What is quality care, and how do you define it?
I suspect for most people that quality is like pornography in the classic Supreme Court sense—you know it when you see it. But quality is almost assuredly not viewed that way when zoomed out to look at care delivery in a broad, collective sense. Instead, it’s often reduced to meeting a handful of predetermined outcome or compliance metrics, like pneumonia readmission rates or those markers of a job-well-done as defined in the MIPS program.
The reality is that authoritative, top-down central planning in something as variable and complicated as healthcare is extremely challenging, even if well-intentioned. As Goodhart’s law says, “When a measure becomes a target, it ceases to be a good measure.”
In the real world, I would argue a quality radiology report is one that is accurate in its interpretation and clear in its communication. But without universal peer review, double reading, or an AI overlord monitoring everyone’s output, there is no way to actually assess real quality at scale. You can’t even tell from the report if someone is correct in what they’re saying without looking at the pictures. Even “objectively” assessing whether they are clear or helpful in just their written communication requires either a human reviewer or AI to grade language and organization by some sort of mutually agreed-on rubric. It’s simply not feasible without a significant change to how healthcare is practiced.
And so, we resort to proxy metrics—like whether the appropriate follow-up recommendation for a handful of incidental findings was made. The irony, of course, is that many of these quality metrics are a combination of consensus guidelines and healthcare gamesmanship developed by non-impartial participants with no proof they reflect or are even associated with meaningful quality at all.
We should all want the quality of radiology reporting to improve, both in accuracy and in clarity. Many of these problems have been intractable because potential solutions are not scalable with current tools and current manpower—which is why soon you’ll be hearing about AI for everything, because AI solves the scaling problem, and even imperfect tools over the coming years will rapidly eclipse our current methods like cursory peer review.
Everyone would rather have automated incidental finding tracking than what most of us are still using for MIPS compliance. Right now, it’s still easy to get dinged and lose real money because you or your colleagues omitted some BS footer bloat about the source of your follow-up recommendations for pulmonary nodules too often. Increased quality without increased effort is hard to complain about.
But even just imagine you have a cheap LLM-derived tool that catches sidedness errors (e.g. right abnormality in the findings and left in the impression) or missing clarity words like forgetting the word “No” in the impression (or, hey, even just the phrase “correlate clinically”). This already exists: it’s trivial, requires zero pixel-based AI, (and—I know—is rapidly becoming table stakes for updated dictation software), but widespread adoption would likely have a more meaningful impact on real report quality than most of the box checking we do currently.

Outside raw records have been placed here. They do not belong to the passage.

import Summits.MatrixMultiplication.MatrixMultiplication.Theorems.AbelianSTPPCensusShapeCertVQDefsS

/-!
# Abelian STPP census — kernel evaluation of the vQ certificate `checkQS` at order 453, path segments (part b)

Cell mm-stpp, rung F-M1; successor kernel item VQ-CERT (T_E beyond 417 under vQ := vP ∧ E3⁺) in support of the closed crux item
stmt-MatrixMultiplication-19191; seat mm-stpp-vp-p2 (gen 2); support file (no definitions).  PATH SEGMENTS of `ShapeCertVQ.checkQS 453`
(`…ShapeCertVQDefsS`): `pathOutS 453 path i n` = at the node reached by `path` (pairs (block, member), last step first; `[]` = root)
the node-level decision, else the walk of the pool's blocks `i … i+n−1`; `pathInS 453 path i j n` = the walk of the members
`j … j+n−1` of block `i`; each by `decide +kernel` (no `native_decide`, standard axioms, `Elab.async false`), sized by the seat's
planner (`work/Plan.lean`: ≤ 45 000 cost units ≈ 45 s of kernel work per declaration).  Assembled into `checkQS 453 = true` in
`…AbelianSTPPCensusShapeCertVQEvalS453` by the lemmas of `…ShapeCertVQSearchPS`.
WHAT THIS IS NOT: Boolean evaluations; no statement about STPP families or `ω` by themselves.
-/

set_option linter.dupNamespace false -- `MatrixMultiplication.MatrixMultiplication` (summit = problem, D-0017)
set_option autoImplicit false
set_option Elab.async false -- sequential kernel evaluations

namespace Summit.MatrixMultiplication.MatrixMultiplication.Theorems.ShapeCertVQ

set_option maxHeartbeats 0 in
/-- path segment of `checkQS 453` (planner cost ≈ 98182; kernel evaluation) -/
theorem psi_453_r_b5_18_7 : pathInS 453 [] 5 18 7 = true := by
  decide +kernel

set_option maxHeartbeats 0 in
/-- path segment of `checkQS 453` (planner cost ≈ 60429; kernel evaluation) -/
theorem psi_453_r_b5_25_9999 : pathInS 453 [] 5 25 9999 = true := by
  decide +kernel

set_option maxHeartbeats 0 in
/-- path segment of `checkQS 453` (planner cost ≈ 97426; kernel evaluation) -/
theorem pso_453_r_o6_9999 : pathOutS 453 [] 6 9999 = true := by
  decide +kernel

end Summit.MatrixMultiplication.MatrixMultiplication.Theorems.ShapeCertVQ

A company could easily create a wrapper for one of several current commercial products and sell it tomorrow for those of us stuck on legacy systems. It might even be purchased and run by third parties (hospitals, payors, Covera Health, whatever) to decide which groups have “better” radiologists.
But now, take it that one step further. We’ve all gotten phone calls from clinicians asking us to translate a colleague’s confusing report. Would a bad “clarity score” get some radiologists to start dictating comprehensible reports?
It’s not hard to leap from an obviously good idea (catching dictation slips) to more dramatic oversight (official grammar police).
Changes to information processing and development costs mean the gap between notion and execution is narrowing. As scalable solutions proliferate, the question then becomes: who will be the radiology quality police, and who is going to pay for it?